**HOW TO COMPLETE THIS TASK**. From the data below, repeat exactly the lines from the line with "factor is what" to the line with "open Finset Real Complex", both included.

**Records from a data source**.
• • • • • • •
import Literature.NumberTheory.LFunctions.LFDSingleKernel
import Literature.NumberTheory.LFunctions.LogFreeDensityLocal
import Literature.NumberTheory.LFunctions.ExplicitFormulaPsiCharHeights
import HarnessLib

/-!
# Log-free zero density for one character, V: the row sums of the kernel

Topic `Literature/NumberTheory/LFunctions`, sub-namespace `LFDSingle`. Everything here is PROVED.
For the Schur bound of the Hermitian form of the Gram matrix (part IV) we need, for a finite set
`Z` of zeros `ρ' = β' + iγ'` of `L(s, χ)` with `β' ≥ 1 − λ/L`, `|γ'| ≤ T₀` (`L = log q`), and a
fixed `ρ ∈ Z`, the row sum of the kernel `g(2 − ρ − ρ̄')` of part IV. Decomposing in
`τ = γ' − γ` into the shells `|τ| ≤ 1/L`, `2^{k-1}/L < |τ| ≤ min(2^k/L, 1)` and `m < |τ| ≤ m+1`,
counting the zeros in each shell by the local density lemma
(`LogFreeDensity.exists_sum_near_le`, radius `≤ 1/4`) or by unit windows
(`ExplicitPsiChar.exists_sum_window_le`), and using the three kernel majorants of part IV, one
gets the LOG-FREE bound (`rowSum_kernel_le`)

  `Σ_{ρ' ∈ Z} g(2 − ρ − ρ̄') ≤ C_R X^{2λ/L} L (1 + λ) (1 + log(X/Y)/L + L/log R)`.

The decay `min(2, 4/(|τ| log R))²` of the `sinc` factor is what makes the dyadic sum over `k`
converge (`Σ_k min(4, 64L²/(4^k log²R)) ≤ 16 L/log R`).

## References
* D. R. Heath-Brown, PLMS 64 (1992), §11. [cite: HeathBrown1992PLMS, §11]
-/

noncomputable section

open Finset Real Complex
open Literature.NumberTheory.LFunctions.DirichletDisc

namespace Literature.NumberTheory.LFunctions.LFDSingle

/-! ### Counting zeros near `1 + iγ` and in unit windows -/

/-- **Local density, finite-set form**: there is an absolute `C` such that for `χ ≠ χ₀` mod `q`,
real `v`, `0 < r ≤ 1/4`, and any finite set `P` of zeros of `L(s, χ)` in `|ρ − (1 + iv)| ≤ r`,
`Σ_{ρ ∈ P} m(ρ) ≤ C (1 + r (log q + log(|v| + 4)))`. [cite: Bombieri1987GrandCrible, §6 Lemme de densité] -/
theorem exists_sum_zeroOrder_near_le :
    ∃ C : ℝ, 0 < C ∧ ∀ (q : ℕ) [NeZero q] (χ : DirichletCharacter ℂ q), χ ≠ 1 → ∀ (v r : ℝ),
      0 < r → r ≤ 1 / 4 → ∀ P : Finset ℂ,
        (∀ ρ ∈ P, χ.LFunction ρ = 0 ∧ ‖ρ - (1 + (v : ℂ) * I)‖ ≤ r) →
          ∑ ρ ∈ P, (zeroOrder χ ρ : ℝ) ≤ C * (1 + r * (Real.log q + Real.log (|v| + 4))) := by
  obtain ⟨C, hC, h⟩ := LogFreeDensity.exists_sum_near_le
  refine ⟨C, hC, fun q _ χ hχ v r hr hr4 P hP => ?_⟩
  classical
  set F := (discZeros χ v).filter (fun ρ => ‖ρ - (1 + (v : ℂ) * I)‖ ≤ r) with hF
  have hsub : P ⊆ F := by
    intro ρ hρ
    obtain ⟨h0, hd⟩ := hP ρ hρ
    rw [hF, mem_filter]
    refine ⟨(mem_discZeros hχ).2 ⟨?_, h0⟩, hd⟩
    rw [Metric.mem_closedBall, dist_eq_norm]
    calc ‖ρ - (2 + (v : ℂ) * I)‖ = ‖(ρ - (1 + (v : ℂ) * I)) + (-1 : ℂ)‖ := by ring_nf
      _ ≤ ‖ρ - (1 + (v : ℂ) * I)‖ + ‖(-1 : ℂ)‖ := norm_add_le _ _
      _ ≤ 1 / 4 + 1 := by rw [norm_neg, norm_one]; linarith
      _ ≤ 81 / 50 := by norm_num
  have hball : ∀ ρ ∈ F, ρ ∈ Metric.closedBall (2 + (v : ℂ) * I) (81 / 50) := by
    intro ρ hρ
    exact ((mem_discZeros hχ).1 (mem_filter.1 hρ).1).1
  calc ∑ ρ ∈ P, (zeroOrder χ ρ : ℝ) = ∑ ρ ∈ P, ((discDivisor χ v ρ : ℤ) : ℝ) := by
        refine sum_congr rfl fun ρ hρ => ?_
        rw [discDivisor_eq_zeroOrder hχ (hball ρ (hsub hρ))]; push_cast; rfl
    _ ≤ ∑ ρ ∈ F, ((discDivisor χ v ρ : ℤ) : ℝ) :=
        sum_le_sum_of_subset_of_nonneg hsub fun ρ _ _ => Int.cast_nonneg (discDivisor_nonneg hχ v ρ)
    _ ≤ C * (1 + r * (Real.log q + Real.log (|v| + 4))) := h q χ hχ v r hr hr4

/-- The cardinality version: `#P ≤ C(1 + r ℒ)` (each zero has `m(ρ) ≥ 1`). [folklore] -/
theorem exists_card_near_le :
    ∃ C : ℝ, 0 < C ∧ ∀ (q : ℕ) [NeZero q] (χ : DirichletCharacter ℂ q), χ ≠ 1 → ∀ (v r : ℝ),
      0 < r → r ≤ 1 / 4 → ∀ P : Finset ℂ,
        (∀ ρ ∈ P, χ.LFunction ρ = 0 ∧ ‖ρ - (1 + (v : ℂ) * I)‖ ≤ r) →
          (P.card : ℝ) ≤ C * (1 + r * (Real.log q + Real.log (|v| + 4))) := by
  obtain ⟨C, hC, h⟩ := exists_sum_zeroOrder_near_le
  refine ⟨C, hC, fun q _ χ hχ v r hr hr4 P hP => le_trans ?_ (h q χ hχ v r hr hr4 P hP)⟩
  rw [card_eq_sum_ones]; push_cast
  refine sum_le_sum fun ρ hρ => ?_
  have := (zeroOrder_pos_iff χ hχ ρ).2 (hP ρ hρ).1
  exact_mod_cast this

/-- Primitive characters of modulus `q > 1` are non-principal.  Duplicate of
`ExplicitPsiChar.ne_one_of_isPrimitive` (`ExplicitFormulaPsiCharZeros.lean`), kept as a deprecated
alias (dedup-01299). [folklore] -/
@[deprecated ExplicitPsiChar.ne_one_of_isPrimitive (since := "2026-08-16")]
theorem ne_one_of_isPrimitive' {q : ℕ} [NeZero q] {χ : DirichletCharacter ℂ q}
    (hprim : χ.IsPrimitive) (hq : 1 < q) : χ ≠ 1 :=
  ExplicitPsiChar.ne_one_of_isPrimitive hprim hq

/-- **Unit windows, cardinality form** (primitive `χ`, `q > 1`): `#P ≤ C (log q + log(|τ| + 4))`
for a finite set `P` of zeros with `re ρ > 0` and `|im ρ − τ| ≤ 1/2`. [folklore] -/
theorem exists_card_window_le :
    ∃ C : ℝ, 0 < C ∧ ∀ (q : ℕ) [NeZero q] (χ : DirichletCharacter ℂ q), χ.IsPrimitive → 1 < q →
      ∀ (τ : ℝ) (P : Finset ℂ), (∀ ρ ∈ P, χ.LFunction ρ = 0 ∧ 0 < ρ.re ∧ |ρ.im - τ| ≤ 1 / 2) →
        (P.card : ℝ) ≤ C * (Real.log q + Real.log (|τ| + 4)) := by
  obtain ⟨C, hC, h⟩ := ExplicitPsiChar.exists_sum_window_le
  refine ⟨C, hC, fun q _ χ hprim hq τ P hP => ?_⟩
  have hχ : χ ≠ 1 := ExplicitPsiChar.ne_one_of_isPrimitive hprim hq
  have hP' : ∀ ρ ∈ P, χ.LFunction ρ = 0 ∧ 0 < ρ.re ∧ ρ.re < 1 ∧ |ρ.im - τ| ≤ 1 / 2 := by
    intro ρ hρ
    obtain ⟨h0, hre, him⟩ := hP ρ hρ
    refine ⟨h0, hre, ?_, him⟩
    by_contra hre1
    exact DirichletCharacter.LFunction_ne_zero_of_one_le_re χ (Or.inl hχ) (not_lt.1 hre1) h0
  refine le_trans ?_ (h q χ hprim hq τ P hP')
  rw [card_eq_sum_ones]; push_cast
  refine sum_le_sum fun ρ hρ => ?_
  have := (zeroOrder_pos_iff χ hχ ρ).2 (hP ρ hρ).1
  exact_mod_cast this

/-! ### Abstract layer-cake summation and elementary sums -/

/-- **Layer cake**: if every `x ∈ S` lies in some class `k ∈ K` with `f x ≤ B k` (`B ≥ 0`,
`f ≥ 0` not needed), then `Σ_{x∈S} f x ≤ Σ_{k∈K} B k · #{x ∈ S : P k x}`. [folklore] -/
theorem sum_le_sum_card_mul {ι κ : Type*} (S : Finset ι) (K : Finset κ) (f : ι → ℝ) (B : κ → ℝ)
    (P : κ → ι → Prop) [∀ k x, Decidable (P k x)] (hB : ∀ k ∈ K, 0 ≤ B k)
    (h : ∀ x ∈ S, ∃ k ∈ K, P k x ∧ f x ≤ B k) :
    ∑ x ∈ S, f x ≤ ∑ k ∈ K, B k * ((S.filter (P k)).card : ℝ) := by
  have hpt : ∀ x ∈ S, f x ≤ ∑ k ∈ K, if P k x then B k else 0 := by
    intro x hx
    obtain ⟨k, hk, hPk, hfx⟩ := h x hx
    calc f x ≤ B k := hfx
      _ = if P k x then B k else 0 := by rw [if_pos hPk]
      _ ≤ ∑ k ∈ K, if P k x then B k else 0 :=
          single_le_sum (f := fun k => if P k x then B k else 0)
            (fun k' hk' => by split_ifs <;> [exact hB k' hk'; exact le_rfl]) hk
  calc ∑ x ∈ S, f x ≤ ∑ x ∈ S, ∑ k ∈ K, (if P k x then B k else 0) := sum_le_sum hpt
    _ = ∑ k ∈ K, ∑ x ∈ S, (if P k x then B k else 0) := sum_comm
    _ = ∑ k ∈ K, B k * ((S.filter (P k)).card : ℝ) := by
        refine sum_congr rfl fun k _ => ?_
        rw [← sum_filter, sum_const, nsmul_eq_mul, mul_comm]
• • • • • • •
**RESPONSE TO THE EXERCISE**.
The decay `min(2, 4/(|τ| log R))²` of the `sinc` factor is what makes the dyadic sum over `k`
converge (`Σ_k min(4, 64L²/(4^k log²R)) ≤ 16 L/log R`).

## References
* D. R. Heath-Brown, PLMS 64 (1992), §11. [cite: HeathBrown1992PLMS, §11]
-/

noncomputable section

open Finset Real Complex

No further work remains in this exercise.